Collect all lines below with the string "Theorems".

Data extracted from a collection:
┄┄┄┄┄┄
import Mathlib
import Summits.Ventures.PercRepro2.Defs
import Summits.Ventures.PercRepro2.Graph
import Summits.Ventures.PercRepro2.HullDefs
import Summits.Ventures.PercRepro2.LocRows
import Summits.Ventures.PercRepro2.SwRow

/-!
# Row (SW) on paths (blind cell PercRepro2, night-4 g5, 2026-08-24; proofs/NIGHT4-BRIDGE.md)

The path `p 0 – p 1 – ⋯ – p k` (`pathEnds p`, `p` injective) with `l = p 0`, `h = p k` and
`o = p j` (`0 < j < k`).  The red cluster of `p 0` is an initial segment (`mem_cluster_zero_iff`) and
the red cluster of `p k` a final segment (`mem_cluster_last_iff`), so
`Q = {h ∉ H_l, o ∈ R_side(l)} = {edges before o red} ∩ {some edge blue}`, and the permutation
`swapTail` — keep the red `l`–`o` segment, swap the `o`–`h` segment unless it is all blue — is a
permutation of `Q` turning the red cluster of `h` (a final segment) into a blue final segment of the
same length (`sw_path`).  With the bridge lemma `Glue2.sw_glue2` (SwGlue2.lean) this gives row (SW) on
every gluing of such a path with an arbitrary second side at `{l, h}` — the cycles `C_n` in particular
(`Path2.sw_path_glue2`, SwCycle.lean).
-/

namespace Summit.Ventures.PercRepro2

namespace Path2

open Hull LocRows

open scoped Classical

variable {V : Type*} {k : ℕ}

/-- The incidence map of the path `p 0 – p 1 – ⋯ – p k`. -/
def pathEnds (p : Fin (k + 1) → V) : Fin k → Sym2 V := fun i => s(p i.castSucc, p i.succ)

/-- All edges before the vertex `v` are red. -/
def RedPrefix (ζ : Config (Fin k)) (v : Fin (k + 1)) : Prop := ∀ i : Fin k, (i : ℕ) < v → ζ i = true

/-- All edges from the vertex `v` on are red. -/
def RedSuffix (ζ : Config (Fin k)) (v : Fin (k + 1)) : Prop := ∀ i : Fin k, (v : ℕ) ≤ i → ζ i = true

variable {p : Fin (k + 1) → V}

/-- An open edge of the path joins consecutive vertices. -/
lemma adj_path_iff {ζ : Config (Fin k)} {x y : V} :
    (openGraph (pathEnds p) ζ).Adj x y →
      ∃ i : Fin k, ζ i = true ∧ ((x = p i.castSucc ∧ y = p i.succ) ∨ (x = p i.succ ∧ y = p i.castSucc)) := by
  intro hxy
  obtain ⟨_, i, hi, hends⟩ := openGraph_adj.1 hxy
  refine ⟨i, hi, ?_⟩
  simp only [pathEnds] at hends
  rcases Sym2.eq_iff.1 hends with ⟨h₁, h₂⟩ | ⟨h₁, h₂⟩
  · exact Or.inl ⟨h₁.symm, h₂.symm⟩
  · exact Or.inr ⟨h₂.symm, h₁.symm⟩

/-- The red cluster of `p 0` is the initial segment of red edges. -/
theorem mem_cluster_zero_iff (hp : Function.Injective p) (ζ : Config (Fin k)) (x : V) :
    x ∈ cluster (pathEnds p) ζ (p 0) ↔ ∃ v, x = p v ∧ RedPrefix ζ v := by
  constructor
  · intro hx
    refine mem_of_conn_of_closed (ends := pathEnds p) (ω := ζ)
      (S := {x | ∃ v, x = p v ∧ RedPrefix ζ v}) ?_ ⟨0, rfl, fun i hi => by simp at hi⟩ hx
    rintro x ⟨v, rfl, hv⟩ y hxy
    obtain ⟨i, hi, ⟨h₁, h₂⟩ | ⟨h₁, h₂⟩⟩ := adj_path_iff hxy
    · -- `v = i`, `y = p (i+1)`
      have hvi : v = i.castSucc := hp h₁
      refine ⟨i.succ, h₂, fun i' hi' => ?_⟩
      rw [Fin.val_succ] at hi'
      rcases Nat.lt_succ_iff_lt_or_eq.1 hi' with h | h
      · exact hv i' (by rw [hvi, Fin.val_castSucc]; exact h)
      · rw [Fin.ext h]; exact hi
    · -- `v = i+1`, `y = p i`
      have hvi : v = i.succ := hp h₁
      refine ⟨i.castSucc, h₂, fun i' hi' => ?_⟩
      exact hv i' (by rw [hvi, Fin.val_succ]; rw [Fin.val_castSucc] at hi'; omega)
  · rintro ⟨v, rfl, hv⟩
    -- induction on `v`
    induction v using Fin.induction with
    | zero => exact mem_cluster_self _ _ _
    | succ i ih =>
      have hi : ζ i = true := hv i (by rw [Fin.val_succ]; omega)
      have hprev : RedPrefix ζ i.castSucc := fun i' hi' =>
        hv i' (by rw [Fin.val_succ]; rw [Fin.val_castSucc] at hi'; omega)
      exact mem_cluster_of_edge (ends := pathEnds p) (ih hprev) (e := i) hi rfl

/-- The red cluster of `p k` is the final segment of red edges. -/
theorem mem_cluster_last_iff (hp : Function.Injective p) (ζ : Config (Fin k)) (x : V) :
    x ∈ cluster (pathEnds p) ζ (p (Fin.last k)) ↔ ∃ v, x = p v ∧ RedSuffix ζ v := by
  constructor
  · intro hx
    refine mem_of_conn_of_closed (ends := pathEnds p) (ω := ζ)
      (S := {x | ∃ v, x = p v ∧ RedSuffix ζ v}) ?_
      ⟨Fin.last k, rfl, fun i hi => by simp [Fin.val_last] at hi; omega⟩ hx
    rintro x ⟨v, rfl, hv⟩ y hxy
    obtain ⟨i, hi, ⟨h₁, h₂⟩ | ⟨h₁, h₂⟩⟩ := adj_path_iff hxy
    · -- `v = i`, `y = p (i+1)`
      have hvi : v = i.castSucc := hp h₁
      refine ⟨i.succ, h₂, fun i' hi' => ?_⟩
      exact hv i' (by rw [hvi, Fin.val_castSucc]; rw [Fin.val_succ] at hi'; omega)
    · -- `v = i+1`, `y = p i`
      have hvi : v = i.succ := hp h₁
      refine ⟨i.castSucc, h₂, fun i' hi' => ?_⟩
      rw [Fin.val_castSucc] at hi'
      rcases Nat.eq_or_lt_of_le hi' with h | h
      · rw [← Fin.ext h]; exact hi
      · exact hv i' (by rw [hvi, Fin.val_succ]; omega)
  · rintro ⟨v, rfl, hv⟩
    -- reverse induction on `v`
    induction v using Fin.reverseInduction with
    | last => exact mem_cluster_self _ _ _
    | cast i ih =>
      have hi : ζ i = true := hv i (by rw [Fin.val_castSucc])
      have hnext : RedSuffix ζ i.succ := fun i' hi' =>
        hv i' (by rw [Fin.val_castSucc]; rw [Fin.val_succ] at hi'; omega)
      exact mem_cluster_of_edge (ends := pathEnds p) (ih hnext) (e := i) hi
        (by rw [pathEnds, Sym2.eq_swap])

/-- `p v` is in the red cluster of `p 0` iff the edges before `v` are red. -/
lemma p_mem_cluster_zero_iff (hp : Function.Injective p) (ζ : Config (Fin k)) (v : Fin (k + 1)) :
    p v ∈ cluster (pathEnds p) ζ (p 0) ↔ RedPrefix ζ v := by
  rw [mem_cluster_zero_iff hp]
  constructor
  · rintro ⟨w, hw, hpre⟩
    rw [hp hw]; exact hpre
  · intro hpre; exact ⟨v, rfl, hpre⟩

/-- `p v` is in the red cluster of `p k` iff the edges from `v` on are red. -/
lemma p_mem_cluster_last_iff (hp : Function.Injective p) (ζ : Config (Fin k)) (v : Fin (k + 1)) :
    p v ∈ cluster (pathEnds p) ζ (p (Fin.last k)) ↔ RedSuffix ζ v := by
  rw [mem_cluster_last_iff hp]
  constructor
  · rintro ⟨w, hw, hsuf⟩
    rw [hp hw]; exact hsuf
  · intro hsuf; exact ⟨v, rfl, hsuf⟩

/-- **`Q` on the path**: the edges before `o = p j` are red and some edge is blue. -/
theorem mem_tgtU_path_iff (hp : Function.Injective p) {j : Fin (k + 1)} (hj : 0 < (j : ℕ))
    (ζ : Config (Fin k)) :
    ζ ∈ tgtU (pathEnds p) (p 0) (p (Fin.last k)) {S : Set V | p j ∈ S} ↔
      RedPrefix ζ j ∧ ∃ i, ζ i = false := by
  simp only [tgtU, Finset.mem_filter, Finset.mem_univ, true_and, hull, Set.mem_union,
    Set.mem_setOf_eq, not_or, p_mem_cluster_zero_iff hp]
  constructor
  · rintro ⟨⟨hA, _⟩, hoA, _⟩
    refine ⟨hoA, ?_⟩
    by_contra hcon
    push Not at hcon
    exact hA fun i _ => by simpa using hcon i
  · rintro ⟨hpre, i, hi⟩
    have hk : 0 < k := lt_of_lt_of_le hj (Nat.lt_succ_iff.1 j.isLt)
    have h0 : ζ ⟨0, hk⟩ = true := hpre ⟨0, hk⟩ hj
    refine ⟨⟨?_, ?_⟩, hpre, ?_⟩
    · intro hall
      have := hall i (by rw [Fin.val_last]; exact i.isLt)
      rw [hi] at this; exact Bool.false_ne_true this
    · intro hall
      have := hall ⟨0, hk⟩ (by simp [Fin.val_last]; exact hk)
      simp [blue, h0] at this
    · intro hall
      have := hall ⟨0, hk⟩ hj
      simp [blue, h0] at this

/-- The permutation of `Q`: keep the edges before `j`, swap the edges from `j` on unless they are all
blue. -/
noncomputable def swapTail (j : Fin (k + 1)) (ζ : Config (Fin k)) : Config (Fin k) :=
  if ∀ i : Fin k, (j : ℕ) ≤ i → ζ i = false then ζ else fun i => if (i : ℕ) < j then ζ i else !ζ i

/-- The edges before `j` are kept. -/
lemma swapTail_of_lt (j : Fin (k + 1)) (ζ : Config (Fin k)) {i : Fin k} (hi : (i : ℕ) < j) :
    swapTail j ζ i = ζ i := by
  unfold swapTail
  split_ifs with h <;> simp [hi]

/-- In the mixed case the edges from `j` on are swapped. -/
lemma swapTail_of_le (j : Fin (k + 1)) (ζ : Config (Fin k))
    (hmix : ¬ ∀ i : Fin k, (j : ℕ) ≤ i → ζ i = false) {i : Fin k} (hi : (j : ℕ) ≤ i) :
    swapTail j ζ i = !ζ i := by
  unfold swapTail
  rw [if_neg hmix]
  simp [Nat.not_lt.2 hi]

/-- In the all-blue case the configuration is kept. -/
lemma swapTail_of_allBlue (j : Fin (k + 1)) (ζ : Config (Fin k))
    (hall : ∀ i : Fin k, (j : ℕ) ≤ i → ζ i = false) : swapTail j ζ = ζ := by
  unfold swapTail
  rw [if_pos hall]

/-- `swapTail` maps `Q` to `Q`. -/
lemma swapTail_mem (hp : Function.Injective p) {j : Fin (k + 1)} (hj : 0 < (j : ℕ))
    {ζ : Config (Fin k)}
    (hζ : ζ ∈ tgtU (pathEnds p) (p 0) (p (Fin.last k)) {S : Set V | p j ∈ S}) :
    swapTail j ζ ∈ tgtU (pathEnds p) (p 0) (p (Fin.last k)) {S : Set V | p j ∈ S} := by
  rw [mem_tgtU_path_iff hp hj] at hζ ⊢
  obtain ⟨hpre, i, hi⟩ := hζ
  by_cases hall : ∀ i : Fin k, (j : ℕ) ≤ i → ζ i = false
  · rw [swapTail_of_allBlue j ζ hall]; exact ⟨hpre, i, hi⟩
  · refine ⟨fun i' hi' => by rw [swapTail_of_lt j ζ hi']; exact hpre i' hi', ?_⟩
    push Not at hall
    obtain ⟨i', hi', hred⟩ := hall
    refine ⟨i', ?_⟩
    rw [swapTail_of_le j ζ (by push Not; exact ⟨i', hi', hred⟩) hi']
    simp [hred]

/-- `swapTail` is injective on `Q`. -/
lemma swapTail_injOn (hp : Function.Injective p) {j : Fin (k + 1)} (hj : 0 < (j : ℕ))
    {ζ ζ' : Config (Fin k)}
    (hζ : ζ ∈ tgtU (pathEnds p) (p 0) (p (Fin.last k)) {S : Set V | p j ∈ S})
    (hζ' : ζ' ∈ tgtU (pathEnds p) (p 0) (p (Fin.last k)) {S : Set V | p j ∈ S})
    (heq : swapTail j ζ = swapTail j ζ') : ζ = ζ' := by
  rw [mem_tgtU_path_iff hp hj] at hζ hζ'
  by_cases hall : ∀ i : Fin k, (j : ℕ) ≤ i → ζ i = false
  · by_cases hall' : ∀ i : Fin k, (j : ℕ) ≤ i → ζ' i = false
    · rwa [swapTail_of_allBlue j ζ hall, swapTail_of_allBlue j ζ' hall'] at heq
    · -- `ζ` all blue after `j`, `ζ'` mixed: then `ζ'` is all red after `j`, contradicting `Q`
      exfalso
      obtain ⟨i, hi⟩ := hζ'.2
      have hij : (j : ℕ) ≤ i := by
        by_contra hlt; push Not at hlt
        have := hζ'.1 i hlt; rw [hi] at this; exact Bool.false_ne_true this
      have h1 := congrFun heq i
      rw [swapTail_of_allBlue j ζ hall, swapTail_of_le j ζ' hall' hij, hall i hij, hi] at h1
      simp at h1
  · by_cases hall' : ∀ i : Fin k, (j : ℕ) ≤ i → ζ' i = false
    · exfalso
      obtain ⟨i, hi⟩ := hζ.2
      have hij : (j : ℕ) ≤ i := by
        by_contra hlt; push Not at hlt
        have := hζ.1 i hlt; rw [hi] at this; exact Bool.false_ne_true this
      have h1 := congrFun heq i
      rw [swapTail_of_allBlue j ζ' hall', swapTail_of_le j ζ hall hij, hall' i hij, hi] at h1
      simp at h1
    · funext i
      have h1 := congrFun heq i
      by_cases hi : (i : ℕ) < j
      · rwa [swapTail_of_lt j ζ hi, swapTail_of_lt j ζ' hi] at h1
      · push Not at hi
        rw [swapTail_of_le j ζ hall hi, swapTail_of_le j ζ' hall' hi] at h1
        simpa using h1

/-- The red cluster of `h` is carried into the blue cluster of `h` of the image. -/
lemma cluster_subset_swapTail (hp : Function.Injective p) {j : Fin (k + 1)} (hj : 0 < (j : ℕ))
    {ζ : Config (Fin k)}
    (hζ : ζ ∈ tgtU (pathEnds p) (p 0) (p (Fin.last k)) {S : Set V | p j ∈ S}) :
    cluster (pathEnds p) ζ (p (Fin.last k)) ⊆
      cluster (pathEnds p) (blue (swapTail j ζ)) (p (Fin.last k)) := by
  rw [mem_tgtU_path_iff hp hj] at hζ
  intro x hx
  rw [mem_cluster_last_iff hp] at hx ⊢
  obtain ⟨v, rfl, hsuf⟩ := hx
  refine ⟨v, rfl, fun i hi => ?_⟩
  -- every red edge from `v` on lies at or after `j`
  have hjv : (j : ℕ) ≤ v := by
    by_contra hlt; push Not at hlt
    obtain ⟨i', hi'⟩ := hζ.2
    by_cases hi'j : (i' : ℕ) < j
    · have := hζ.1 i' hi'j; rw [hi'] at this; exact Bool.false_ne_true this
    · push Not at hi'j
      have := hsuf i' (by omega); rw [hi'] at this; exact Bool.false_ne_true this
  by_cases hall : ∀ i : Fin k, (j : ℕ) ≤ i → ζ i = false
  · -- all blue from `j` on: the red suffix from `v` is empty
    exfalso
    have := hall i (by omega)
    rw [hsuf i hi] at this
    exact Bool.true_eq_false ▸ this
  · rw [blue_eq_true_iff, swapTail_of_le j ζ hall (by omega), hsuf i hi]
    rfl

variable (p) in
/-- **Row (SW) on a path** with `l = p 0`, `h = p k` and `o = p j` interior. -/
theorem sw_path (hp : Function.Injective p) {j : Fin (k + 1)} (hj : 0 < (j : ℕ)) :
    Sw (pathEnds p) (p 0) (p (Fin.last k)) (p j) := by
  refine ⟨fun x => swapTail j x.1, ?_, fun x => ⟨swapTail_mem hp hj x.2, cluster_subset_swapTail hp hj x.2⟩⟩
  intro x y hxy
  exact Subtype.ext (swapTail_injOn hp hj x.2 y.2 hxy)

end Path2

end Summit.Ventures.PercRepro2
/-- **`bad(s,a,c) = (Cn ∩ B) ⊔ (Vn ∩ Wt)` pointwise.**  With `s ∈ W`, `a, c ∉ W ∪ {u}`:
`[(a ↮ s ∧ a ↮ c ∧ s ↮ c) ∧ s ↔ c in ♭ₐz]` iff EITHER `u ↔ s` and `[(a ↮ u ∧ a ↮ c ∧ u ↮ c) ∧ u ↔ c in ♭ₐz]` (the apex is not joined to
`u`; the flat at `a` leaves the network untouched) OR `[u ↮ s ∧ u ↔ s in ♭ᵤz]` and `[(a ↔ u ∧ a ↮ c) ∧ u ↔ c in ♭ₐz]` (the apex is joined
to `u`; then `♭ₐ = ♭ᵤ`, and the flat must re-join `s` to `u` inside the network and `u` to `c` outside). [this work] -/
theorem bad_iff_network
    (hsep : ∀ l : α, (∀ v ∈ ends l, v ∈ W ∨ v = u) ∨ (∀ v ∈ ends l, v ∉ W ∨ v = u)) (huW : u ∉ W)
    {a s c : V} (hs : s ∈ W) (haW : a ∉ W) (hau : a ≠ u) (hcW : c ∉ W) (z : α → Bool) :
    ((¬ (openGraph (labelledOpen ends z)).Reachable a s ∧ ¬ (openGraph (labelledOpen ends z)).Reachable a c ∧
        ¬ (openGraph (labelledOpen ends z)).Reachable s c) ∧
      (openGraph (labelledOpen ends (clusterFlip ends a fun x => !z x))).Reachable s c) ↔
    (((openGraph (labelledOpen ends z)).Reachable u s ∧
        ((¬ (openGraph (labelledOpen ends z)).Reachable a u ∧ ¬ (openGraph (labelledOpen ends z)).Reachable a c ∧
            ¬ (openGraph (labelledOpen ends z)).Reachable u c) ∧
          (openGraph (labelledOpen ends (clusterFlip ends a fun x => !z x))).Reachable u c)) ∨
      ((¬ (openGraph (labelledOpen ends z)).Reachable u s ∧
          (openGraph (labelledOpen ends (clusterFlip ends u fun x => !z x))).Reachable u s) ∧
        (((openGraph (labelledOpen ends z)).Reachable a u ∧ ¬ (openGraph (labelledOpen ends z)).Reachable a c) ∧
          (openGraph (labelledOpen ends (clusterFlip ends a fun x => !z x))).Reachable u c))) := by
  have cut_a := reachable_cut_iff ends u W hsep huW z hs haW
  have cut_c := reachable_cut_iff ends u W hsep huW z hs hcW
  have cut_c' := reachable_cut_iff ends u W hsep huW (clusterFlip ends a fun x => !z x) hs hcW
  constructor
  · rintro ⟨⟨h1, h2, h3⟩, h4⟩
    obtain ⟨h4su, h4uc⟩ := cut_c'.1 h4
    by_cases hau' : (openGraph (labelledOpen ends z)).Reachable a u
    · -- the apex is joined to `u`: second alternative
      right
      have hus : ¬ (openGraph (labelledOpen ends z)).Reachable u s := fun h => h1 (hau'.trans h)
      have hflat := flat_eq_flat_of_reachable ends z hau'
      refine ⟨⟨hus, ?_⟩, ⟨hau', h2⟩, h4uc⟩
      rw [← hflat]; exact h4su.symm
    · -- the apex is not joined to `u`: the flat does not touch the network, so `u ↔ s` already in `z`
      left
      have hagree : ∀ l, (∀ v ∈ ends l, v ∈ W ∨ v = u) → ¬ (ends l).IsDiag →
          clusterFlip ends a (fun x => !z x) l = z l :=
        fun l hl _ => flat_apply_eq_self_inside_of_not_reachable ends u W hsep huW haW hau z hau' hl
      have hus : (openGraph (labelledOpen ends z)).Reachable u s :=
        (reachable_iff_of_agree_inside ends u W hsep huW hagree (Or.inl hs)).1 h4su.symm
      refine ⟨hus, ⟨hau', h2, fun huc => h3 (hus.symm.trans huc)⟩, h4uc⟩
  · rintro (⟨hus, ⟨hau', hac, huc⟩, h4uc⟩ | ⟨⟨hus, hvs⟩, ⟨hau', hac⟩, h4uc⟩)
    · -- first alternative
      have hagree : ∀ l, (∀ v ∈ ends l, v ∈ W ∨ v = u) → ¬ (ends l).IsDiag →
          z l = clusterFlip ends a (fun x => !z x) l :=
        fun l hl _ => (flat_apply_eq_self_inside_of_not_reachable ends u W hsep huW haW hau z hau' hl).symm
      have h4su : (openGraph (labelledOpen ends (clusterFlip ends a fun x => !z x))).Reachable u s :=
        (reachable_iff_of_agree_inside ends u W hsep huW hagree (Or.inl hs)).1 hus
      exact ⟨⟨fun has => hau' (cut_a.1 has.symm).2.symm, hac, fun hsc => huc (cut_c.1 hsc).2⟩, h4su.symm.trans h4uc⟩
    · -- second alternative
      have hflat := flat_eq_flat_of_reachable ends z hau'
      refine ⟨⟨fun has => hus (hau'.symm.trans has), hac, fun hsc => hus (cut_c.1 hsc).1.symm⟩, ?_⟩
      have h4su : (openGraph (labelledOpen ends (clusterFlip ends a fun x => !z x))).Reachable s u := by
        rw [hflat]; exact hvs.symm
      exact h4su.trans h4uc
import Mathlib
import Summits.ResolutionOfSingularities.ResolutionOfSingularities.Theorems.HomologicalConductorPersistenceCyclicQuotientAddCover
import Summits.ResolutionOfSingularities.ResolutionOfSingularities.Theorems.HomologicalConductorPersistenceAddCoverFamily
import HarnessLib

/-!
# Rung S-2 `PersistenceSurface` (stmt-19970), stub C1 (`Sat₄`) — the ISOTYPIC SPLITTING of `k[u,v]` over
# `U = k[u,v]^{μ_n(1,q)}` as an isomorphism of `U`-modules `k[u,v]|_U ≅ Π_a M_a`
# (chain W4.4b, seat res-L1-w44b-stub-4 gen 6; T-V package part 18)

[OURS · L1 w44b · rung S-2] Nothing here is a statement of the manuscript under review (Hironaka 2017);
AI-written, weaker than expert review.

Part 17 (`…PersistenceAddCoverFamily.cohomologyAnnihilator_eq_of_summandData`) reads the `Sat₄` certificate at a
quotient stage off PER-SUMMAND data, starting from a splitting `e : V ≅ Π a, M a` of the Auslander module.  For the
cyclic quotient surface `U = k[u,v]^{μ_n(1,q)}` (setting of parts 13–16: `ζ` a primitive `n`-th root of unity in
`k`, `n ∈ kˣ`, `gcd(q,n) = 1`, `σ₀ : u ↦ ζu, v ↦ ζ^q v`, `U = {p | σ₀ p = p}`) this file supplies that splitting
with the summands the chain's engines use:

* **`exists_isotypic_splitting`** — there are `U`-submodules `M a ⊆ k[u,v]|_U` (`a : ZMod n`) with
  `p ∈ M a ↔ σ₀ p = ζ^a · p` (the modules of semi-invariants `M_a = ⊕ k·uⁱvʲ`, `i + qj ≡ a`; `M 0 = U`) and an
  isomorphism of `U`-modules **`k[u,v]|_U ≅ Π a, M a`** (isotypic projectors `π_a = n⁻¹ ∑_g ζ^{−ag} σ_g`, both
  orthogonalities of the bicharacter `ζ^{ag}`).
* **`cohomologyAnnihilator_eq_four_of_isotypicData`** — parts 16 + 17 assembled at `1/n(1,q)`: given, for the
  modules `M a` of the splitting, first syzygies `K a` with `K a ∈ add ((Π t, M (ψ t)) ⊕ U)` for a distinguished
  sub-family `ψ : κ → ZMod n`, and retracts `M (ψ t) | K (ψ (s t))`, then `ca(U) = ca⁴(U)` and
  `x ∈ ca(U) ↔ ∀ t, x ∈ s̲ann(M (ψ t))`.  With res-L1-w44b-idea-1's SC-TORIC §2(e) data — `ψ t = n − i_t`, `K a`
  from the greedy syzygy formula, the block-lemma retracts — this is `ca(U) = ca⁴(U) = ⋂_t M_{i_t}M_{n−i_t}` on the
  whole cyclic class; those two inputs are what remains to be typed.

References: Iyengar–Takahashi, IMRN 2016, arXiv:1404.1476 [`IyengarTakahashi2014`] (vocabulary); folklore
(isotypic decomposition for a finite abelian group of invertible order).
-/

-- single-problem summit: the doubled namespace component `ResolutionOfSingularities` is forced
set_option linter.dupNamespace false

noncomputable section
┄┄┄┄┄┄
* [RESULT]
import Summits.ResolutionOfSingularities.ResolutionOfSingularities.Theorems.HomologicalConductorPersistenceCyclicQuotientAddCover
import Summits.ResolutionOfSingularities.ResolutionOfSingularities.Theorems.HomologicalConductorPersistenceAddCoverFamily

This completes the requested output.